import Summits.QuantumFields.YangMills.Theorems.FlatTubeReductionRecordWindowSixth
import Summits.QuantumFields.YangMills.Theorems.LuscherReductionRunningReductionCoarseUpperScalesTwo
import Summits.QuantumFields.YangMills.Theorems.LuscherReductionOneSiteLevelsValleyReduction
import Summits.QuantumFields.YangMills.Theorems.FemtoTransferGapOneSiteScaling
import Summits.QuantumFields.YangMills.Theorems.TwistedTraceScaling.Negative.ModelPerturbedNearRigidity
import Summits.QuantumFields.YangMills.Theorems.TwistedTraceScaling.Negative.SupportRecordRadiusThree
import HarnessLib

/-!
# Record-scale numerology for the (N)-POINTWISE brick: core radius `r = β^{-7/8}`, gauge width `s = β^{-1}`, tube radius `δ = (42D+1)β^{-1/6}`, profile radius `R² ≤ β^{-1}` — the
# Gaussian tail `4^{d/2}e^{−cβ^{1/4}/4} ≤ r`, the scale orderings, the window inequality `|Edge|(4R + δ₁) < δ`, and `ε_N = O(λ_b²)`
# (route `FlatTubeReduction`, crux K1 `NearFlatRatioLaw` stmt-QuantumFields-24720; seat `ym-line-ftr-p1` g14; rate twin «ratepack-v3 / frozen fibres»; R2b1 RECORD rung — no summit
# statement is proved here)

WHY (memo `Cruxes/NearFlatRatioLaw/Lines/ratepack-v3-frozen-g12.md` §8.2).  `fibreMass_pointwise_eventually` (F9e) is stated for abstract scales `δ → 0`, `0 < δg ≤ δ`, `0 ≤ r ≤ δ²` with
tail `4^{d/2}e^{−c²r²/4δg²} ≤ r`, a profile radius `R` and a window `δ₁` with `|Edge|(4R + δ₁) < δ`; its error is `4C·orbitDist² + (4C(r + δg²) + 96C·R²)`.  At the record scales of
`AnalyticRatePotInput` (`recordChi L (1/6) (42D+1) M`: `δ = (42D+1)β^{-1/6}`, `δg = β^{-1}`; window `D·recordDelta1`; profile radius with `12|Site|R < β^{-1/6}`, `R² ≤ β^{-1}`) and
`r = β^{-7/8}` every hypothesis holds eventually and the slack is `≤ 104C·L²·λ_b(L³β)²`.
* `eventually_mul_exp_neg_rpow_quarter_le`, `record_tail_eventually`, `record_scales_le`, `record_window_lt` (with the disprover's `R21.powScale_sq`, `R36.card_edge_eq`),
  `powScale_le_sq_bareLambda`, `record_epsN_small`.
HONEST FRAMING: real-analysis numerology; femto rung R2b1 (RECORD label); not infinite volume, not a gap, not Clay.  No defs, no named facts, no `sorry`.
-/

set_option autoImplicit false

noncomputable section

open MeasureTheory Filter Topology Real
open scoped BigOperators
open Literature.MathematicalPhysics.QuantumFieldTheory
open Literature.MathematicalPhysics.QuantumLattice

namespace Summit.QuantumFields.YangMills.Theorems.FemtoTransferGap.TwoLattice.ConstTube

open Summit.QuantumFields.YangMills.Theorems.FemtoTransferGap
open Summit.QuantumFields.YangMills.Theorems.TwistedTraceScaling.Negative.R21 (powScale_sq)
open Summit.QuantumFields.YangMills.Theorems.TwistedTraceScaling.Negative.R36 (card_edge_eq)

variable {L : ℕ} [NeZero L]

/-! ## §1 The Gaussian tail at `r/s = β^{1/8}` -/

omit [NeZero L] in
/-- `A·e^{−aβ^{1/4}} ≤ β^{-7/8}` eventually (`A ≥ 0`, `a > 0`). [folklore] -/
theorem eventually_mul_exp_neg_rpow_quarter_le {A a : ℝ} (hA : 0 ≤ A) (ha : 0 < a) :
    ∀ᶠ β : ℝ in atTop, A * Real.exp (-(a * β ^ ((1 : ℝ) / 4))) ≤ β ^ (-((7 : ℝ) / 8)) := by
  have hx : Tendsto (fun β : ℝ => a * β ^ ((1 : ℝ) / 4)) atTop atTop := (tendsto_rpow_atTop (by norm_num : (0 : ℝ) < 1 / 4)).const_mul_atTop ha
  have hφ := (Real.tendsto_pow_mul_exp_neg_atTop_nhds_zero 4).comp hx
  have hev : ∀ᶠ β : ℝ in atTop, (a * β ^ ((1 : ℝ) / 4)) ^ 4 * Real.exp (-(a * β ^ ((1 : ℝ) / 4))) ≤ a ^ 4 / (A + 1) :=
    hφ.eventually (eventually_le_nhds (by positivity))
  filter_upwards [hev, Filter.eventually_ge_atTop (1 : ℝ)] with β h hβ
  have hβ0 : 0 < β := by linarith
  have h4 : (β ^ ((1 : ℝ) / 4)) ^ 4 = β := by
    rw [← Real.rpow_natCast (β ^ ((1 : ℝ) / 4)) 4, ← Real.rpow_mul hβ0.le]; norm_num
  rw [mul_pow, h4] at h
  -- `a⁴ β e^{-x} ≤ a⁴/(A+1)` ⇒ `A e^{-x} ≤ A/((A+1)β) ≤ β^{-1} ≤ β^{-7/8}`
  have ha4 : 0 < a ^ 4 := by positivity
  have hE := Real.exp_pos (-(a * β ^ ((1 : ℝ) / 4)))
  have h1 : β * Real.exp (-(a * β ^ ((1 : ℝ) / 4))) ≤ 1 / (A + 1) := by
    have : a ^ 4 * (β * Real.exp (-(a * β ^ ((1 : ℝ) / 4)))) ≤ a ^ 4 * (1 / (A + 1)) := by rw [mul_one_div]; linarith only [h]
    exact le_of_mul_le_mul_left this ha4
  have h2 : A * Real.exp (-(a * β ^ ((1 : ℝ) / 4))) * β ≤ 1 := by
    have hA1 : A * (1 / (A + 1)) ≤ 1 := by rw [mul_one_div, div_le_one (by linarith)]; linarith
    calc A * Real.exp (-(a * β ^ ((1 : ℝ) / 4))) * β = A * (β * Real.exp (-(a * β ^ ((1 : ℝ) / 4)))) := by ring
      _ ≤ A * (1 / (A + 1)) := mul_le_mul_of_nonneg_left h1 hA
      _ ≤ 1 := hA1
  have h3 : A * Real.exp (-(a * β ^ ((1 : ℝ) / 4))) ≤ β ^ (-(1 : ℝ)) := by
    rw [Real.rpow_neg_one, ← one_div, le_div_iff₀ hβ0]; exact h2
  exact h3.trans (Real.rpow_le_rpow_of_exponent_le hβ (by norm_num))

omit [NeZero L] in
/-- ★ **The record tail**: `A·exp(−c·(β^{-7/8})²/(4(β^{-1})²)) ≤ β^{-7/8}` eventually (`A ≥ 0`, `c > 0`; the exponent is `(c/4)β^{1/4}`). [folklore] -/
theorem record_tail_eventually {A c : ℝ} (hA : 0 ≤ A) (hc : 0 < c) :
    ∀ᶠ β : ℝ in atTop, A * Real.exp (-(c * powScale (7 / 8) β ^ 2 / (4 * powScale 1 β ^ 2))) ≤ powScale (7 / 8) β := by
  filter_upwards [eventually_mul_exp_neg_rpow_quarter_le hA (by positivity : 0 < c / 4), Filter.eventually_ge_atTop (1 : ℝ)] with β h hβ
  have hβ0 : 0 < β := by linarith
  have he : c * powScale (7 / 8) β ^ 2 / (4 * powScale 1 β ^ 2) = c / 4 * β ^ ((1 : ℝ) / 4) := by
    rw [powScale_sq, powScale_sq, powScale_eq hβ, powScale_eq hβ]
    have h1 : β ^ (-(2 * (7 / 8 : ℝ))) / β ^ (-(2 * (1 : ℝ))) = β ^ ((1 : ℝ) / 4) := by
      rw [← Real.rpow_sub hβ0]; norm_num
    have hne : β ^ (-(2 * (1 : ℝ))) ≠ 0 := (Real.rpow_pos_of_pos hβ0 _).ne'
    field_simp
    rw [div_eq_iff hne] at h1
    linarith [h1]
  rw [he, powScale_eq hβ]; exact h

/-! ## §2 Scale orderings and the window -/

omit [NeZero L] in
/-- `0 < β^{-1} ≤ Kβ^{-1/6}` and `0 ≤ β^{-7/8} ≤ (Kβ^{-1/6})²` for `K ≥ 1` (all `β`). [folklore] -/
theorem record_scales_le {K : ℝ} (hK : 1 ≤ K) (β : ℝ) :
    (0 < powScale 1 β ∧ powScale 1 β ≤ K * powScale (1 / 6) β) ∧ (0 ≤ powScale (7 / 8) β ∧ powScale (7 / 8) β ≤ (K * powScale (1 / 6) β) ^ 2) := by
  have h16 := powScale_pos (1 / 6) β
  refine ⟨⟨powScale_pos 1 β, ?_⟩, (powScale_pos _ β).le, ?_⟩
  · have h := powScale_le_powScale (show (1 / 6 : ℝ) ≤ 1 by norm_num) β
    nlinarith
  · have h := powScale_le_powScale (show (2 * (1 / 6) : ℝ) ≤ 7 / 8 by norm_num) β
    rw [← powScale_sq] at h
    have : powScale (1 / 6) β ^ 2 ≤ (K * powScale (1 / 6) β) ^ 2 := by
      rw [mul_pow]; nlinarith [sq_nonneg (powScale (1 / 6) β), show (1 : ℝ) ≤ K ^ 2 by nlinarith]
    exact h.trans this

/-- ★ **The window inequality**: `12|Site|·R < β^{-1/6}`, `D ≥ 0` ⇒ `0 ≤ D·recordDelta1 β` and `|Edge|·(4R + D·recordDelta1 β) < (42D+1)β^{-1/6}`. [folklore] -/
theorem record_window_lt {D R β : ℝ} (hD : 0 ≤ D) (hR : 12 * Fintype.card (Site 3 L) * R < powScale (1 / 6) β) :
    0 ≤ D * recordDelta1 L (1 / 6) β ∧ Fintype.card (Edge 3 L) * (4 * R + D * recordDelta1 L (1 / 6) β) < (42 * D + 1) * powScale (1 / 6) β := by
  have hN := card_site_pos (L := L)
  have hps := powScale_pos (1 / 6) β
  refine ⟨mul_nonneg hD (by unfold recordDelta1; positivity), ?_⟩
  rw [card_edge_eq]
  unfold recordDelta1
  have e : 3 * (Fintype.card (Site 3 L) : ℝ) * (4 * R + D * (14 * powScale (1 / 6) β / Fintype.card (Site 3 L))) =
      12 * Fintype.card (Site 3 L) * R + 42 * D * powScale (1 / 6) β := by
    field_simp; ring
  rw [e]; linarith

/-! ## §3 The slack is `O(λ_b²)` -/

/-- `β^{-p} ≤ L²·λ_b(L³β)²` for `β ≥ 1`, `p ≥ 3/4` (`λ_b(L³β) = (2/β)^{1/3}/L ≥ β^{-1/3}/L`). [folklore] -/
theorem powScale_le_sq_bareLambda {p β : ℝ} (hβ : 1 ≤ β) (hp : 3 / 4 ≤ p) : powScale p β ≤ (L : ℝ) ^ 2 * bareLambda ((L : ℝ) ^ 3 * β) ^ 2 := by
  have hβ0 : 0 < β := by linarith
  have hL0 : (0 : ℝ) < L := by exact_mod_cast Nat.pos_of_ne_zero (NeZero.ne L)
  rw [powScale_eq hβ, bareLambda_cube_mul hβ0 L, div_pow, mul_div_cancel₀ _ (by positivity), bareLambda_eq_rpow hβ0]
  have h2 : (1 : ℝ) ≤ (2 : ℝ) ^ ((1 : ℝ) / 3) := Real.one_le_rpow (by norm_num) (by norm_num)
  have hb0 : 0 ≤ β ^ (-(1 : ℝ) / 3) := (Real.rpow_pos_of_pos hβ0 _).le
  have hge : β ^ (-(1 : ℝ) / 3) ≤ (2 : ℝ) ^ ((1 : ℝ) / 3) * β ^ (-(1 : ℝ) / 3) := by nlinarith
  have hsq : (β ^ (-(1 : ℝ) / 3)) ^ 2 = β ^ (-((2 : ℝ) / 3)) := by
    rw [← Real.rpow_natCast (β ^ (-(1 : ℝ) / 3)) 2, ← Real.rpow_mul hβ0.le]; norm_num
  have hmono : β ^ (-p) ≤ β ^ (-((2 : ℝ) / 3)) := Real.rpow_le_rpow_of_exponent_le hβ (by linarith)
  calc β ^ (-p) ≤ β ^ (-((2 : ℝ) / 3)) := hmono
    _ = (β ^ (-(1 : ℝ) / 3)) ^ 2 := hsq.symm
    _ ≤ ((2 : ℝ) ^ ((1 : ℝ) / 3) * β ^ (-(1 : ℝ) / 3)) ^ 2 := pow_le_pow_left₀ hb0 hge 2

/-- ★ **`ε_N = O(λ_b²)`**: with `R² ≤ β^{-1}` eventually, `4C(β^{-7/8} + (β^{-1})²) + 96C·R² ≤ 104C·L²·λ_b(L³β)²` eventually (`C ≥ 0`). [folklore] -/
theorem record_epsN_small {C : ℝ} (hC : 0 ≤ C) {R : ℝ → ℝ} (hR1 : ∀ᶠ β in atTop, R β ^ 2 ≤ powScale 1 β) :
    ∀ᶠ β : ℝ in atTop, 4 * C * (powScale (7 / 8) β + powScale 1 β ^ 2) + 96 * C * R β ^ 2 ≤ 104 * C * (L : ℝ) ^ 2 * bareLambda ((L : ℝ) ^ 3 * β) ^ 2 := by
  filter_upwards [hR1, Filter.eventually_ge_atTop (1 : ℝ)] with β hRβ hβ
  have h78 := powScale_le_sq_bareLambda (L := L) hβ (show (3 : ℝ) / 4 ≤ 7 / 8 by norm_num)
  have h1 := powScale_le_sq_bareLambda (L := L) hβ (show (3 : ℝ) / 4 ≤ 1 by norm_num)
  have hs2 : powScale 1 β ^ 2 ≤ powScale 1 β := by
    have := powScale_le_one (show (0 : ℝ) ≤ 1 by norm_num) β; have h0 := (powScale_pos 1 β).le; nlinarith
  nlinarith [hRβ, hs2, h78, h1, hC]

end Summit.QuantumFields.YangMills.Theorems.FemtoTransferGap.TwoLattice.ConstTube

end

++++++++++

What you return should be exactly the lines above, starting at the one with "# Record-scale numerology" and ending at the one with "record scales of", and nothing else.

# Record-scale numerology for the (N)-POINTWISE brick: core radius `r = β^{-7/8}`, gauge width `s = β^{-1}`, tube radius `δ = (42D+1)β^{-1/6}`, profile radius `R² ≤ β^{-1}` — the
# Gaussian tail `4^{d/2}e^{−cβ^{1/4}/4} ≤ r`, the scale orderings, the window inequality `|Edge|(4R + δ₁) < δ`, and `ε_N = O(λ_b²)`
# (route `FlatTubeReduction`, crux K1 `NearFlatRatioLaw` stmt-QuantumFields-24720; seat `ym-line-ftr-p1` g14; rate twin «ratepack-v3 / frozen fibres»; R2b1 RECORD rung — no summit
# statement is proved here)

WHY (memo `Cruxes/NearFlatRatioLaw/Lines/ratepack-v3-frozen-g12.md` §8.2).  `fibreMass_pointwise_eventually` (F9e) is stated for abstract scales `δ → 0`, `0 < δg ≤ δ`, `0 ≤ r ≤ δ²` with
tail `4^{d/2}e^{−c²r²/4δg²} ≤ r`, a profile radius `R` and a window `δ₁` with `|Edge|(4R + δ₁) < δ`; its error is `4C·orbitDist² + (4C(r + δg²) + 96C·R²)`.  At the record scales of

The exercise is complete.